(SUPPLIED INFORMATION):

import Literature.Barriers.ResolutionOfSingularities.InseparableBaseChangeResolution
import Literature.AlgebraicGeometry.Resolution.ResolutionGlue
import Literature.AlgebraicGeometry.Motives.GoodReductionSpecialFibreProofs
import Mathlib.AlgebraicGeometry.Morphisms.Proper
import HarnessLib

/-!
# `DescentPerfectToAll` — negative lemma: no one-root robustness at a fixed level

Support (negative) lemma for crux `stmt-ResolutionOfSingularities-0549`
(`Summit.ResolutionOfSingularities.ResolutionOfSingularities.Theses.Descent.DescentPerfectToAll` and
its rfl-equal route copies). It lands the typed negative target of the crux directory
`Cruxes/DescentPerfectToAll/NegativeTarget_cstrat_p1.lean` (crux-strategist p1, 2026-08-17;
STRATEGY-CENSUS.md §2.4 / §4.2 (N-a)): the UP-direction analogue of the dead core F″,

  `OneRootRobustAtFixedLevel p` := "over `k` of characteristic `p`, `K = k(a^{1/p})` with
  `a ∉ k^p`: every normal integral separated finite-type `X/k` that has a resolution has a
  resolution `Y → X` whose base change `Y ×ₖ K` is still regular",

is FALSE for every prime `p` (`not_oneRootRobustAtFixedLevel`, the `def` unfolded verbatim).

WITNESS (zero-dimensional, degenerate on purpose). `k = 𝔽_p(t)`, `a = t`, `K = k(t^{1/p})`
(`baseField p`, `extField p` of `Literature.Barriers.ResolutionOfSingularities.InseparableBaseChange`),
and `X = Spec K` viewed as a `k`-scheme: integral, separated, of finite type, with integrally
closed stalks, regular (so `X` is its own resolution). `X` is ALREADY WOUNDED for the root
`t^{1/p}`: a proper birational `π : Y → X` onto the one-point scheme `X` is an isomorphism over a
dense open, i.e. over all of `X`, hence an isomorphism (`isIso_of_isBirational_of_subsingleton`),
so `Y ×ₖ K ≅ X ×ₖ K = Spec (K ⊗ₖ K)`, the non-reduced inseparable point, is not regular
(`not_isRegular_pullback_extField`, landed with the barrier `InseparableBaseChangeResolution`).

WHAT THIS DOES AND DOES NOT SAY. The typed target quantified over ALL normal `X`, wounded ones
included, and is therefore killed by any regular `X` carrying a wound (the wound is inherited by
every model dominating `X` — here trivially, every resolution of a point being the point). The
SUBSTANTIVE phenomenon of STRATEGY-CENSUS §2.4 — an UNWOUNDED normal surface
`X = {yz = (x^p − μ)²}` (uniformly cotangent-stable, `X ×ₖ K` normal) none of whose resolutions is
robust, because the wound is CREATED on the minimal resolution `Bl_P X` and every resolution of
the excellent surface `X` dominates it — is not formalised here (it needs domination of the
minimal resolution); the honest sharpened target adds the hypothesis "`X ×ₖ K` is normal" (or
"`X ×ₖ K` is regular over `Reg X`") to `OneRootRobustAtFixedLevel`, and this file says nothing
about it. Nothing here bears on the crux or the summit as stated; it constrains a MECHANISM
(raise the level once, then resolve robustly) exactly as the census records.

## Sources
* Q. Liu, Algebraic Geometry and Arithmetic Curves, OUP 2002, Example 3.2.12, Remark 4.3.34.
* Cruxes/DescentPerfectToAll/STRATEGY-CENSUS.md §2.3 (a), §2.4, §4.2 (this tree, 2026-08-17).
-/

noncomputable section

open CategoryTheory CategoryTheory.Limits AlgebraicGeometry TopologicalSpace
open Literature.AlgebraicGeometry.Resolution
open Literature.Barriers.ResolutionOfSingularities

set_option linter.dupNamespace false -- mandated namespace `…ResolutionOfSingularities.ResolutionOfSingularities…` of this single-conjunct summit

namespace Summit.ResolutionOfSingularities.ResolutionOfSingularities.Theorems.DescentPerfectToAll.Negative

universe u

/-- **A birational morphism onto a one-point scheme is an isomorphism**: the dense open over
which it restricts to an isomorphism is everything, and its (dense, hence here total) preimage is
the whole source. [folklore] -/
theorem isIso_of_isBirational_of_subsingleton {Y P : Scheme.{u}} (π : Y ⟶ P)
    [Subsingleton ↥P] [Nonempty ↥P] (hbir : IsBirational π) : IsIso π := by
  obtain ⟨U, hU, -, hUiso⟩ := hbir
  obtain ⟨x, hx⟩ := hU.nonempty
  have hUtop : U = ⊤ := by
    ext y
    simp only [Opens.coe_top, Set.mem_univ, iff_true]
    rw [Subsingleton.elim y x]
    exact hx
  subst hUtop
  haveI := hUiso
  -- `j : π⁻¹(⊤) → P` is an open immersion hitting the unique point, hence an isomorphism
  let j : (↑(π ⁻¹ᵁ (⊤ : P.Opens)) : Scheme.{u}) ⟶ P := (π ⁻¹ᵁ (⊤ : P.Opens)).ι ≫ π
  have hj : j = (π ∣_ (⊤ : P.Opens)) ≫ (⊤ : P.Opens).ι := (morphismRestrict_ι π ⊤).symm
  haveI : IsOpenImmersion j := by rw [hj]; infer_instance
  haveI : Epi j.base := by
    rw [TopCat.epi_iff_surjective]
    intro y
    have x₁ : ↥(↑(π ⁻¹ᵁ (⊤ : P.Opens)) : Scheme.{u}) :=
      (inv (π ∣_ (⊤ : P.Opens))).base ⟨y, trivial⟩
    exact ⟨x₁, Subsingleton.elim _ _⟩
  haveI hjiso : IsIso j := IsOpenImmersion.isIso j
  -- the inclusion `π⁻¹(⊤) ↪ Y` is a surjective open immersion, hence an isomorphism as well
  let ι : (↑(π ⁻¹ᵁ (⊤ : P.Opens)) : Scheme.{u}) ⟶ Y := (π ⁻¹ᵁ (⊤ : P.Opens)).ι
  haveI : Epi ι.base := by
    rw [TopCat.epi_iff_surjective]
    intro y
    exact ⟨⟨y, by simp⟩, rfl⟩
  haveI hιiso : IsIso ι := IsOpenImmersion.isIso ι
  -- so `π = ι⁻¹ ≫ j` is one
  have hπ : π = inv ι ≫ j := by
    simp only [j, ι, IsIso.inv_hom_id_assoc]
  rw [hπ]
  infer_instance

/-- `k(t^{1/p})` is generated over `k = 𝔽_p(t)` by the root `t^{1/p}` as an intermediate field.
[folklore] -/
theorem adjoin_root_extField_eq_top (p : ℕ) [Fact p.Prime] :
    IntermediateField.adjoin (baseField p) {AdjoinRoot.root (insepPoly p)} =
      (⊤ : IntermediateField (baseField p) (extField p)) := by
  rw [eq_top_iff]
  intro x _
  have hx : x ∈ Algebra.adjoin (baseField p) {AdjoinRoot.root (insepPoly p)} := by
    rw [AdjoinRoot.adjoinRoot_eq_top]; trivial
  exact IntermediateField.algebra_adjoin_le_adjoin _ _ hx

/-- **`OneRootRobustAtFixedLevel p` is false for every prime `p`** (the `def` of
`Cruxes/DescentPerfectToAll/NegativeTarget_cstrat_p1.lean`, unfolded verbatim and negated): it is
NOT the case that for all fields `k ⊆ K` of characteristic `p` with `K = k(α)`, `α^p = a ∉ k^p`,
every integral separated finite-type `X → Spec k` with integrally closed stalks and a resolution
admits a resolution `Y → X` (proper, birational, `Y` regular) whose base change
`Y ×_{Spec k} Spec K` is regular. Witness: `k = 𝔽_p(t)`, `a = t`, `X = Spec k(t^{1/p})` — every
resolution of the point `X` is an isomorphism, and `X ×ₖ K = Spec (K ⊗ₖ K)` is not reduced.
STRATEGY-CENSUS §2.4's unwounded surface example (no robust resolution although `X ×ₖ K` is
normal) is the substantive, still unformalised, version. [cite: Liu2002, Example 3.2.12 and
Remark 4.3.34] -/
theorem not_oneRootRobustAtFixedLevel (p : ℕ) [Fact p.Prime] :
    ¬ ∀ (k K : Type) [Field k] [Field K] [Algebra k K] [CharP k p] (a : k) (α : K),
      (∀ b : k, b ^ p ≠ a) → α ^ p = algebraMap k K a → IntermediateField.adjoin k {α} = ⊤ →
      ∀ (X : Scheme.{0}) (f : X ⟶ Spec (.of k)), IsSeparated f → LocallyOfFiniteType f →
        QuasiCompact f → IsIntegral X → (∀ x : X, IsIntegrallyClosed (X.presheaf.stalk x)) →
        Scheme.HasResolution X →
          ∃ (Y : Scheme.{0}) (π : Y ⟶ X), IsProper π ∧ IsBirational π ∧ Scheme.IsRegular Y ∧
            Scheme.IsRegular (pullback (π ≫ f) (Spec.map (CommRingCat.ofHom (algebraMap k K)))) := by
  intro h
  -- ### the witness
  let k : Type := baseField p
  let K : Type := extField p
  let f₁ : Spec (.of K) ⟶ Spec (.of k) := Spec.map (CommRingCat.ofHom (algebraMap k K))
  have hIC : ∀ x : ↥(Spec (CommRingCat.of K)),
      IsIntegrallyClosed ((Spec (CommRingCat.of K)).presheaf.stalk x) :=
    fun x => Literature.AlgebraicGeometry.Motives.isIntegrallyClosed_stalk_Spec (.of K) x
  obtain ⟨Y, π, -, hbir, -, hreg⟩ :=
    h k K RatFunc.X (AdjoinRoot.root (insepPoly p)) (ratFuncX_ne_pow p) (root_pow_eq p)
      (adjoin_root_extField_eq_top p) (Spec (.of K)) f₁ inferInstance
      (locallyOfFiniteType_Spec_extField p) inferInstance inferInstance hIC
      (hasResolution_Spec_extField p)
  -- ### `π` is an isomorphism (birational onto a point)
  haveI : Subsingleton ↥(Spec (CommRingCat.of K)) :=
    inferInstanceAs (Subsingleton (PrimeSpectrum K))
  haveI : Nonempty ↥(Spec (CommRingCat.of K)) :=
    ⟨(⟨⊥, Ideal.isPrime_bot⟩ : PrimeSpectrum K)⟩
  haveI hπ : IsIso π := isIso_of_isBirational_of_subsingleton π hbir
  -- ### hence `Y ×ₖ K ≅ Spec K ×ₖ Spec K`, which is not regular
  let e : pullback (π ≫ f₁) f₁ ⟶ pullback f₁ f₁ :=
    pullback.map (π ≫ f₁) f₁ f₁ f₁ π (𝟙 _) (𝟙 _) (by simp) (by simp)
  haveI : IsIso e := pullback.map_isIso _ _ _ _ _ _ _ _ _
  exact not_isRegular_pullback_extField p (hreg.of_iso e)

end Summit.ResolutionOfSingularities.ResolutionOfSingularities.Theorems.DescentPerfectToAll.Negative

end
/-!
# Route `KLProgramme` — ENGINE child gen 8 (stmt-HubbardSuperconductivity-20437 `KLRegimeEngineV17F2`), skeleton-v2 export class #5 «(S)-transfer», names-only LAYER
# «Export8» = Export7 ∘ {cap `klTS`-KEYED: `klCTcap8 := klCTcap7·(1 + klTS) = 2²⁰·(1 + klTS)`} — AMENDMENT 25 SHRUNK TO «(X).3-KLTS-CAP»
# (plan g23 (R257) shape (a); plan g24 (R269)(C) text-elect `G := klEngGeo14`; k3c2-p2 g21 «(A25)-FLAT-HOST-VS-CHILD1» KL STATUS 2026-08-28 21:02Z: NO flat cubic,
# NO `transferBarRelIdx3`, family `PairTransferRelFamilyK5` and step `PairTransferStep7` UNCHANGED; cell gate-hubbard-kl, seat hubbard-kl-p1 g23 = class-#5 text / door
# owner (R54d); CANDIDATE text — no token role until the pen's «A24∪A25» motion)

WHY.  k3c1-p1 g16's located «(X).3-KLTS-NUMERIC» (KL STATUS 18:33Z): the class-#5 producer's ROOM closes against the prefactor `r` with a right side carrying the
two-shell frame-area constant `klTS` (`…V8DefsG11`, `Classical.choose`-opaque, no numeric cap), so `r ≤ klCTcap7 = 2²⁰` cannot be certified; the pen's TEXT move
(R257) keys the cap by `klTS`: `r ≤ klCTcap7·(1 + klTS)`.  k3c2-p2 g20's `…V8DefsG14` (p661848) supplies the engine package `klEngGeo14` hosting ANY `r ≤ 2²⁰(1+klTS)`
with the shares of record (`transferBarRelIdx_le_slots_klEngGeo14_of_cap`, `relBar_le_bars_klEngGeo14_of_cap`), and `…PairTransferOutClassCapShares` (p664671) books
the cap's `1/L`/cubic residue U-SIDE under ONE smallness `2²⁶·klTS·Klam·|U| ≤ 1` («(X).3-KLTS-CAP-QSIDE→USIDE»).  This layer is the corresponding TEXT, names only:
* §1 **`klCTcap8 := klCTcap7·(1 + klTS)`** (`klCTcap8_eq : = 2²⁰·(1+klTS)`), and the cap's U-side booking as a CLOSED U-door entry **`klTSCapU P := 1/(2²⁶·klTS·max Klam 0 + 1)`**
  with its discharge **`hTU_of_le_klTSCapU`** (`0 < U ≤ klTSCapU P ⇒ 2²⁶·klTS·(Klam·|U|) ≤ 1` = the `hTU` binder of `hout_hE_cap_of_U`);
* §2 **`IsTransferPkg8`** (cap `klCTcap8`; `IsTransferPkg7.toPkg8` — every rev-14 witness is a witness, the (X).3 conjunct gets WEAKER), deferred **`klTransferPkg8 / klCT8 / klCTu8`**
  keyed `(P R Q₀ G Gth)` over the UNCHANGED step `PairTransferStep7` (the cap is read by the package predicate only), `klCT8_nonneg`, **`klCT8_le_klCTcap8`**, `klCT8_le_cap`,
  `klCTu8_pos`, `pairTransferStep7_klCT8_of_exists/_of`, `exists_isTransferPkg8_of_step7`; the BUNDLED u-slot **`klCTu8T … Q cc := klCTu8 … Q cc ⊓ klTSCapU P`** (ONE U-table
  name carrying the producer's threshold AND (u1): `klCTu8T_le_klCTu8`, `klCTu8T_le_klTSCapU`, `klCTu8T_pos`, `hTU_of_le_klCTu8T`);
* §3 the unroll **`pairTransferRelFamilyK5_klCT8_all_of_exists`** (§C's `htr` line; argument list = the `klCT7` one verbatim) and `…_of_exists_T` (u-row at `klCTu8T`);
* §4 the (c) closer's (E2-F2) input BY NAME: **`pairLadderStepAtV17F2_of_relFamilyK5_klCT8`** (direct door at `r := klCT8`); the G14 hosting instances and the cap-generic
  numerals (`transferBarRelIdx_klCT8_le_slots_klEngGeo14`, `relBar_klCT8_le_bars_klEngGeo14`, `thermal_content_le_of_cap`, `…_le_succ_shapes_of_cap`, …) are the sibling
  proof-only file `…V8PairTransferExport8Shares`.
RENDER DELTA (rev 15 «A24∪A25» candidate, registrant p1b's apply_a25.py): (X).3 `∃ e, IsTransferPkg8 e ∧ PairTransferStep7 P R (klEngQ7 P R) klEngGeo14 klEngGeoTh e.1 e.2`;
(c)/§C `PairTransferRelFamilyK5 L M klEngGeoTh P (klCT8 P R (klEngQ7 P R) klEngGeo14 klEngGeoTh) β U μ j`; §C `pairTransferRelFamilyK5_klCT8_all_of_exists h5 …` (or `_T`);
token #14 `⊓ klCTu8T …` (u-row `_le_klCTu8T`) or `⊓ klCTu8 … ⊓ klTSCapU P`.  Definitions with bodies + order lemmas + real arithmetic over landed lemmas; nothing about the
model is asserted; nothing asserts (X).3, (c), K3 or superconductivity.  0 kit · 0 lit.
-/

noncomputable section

(ASSIGNED TASK): Wherever the string "file" appears in the entries above, return the line it appears on.

(PROBLEM SOLUTION):
"`X ×ₖ K` is regular over `Reg X`") to `OneRootRobustAtFixedLevel`, and this file says nothing
  proof-only file `…V8PairTransferExport8Shares`.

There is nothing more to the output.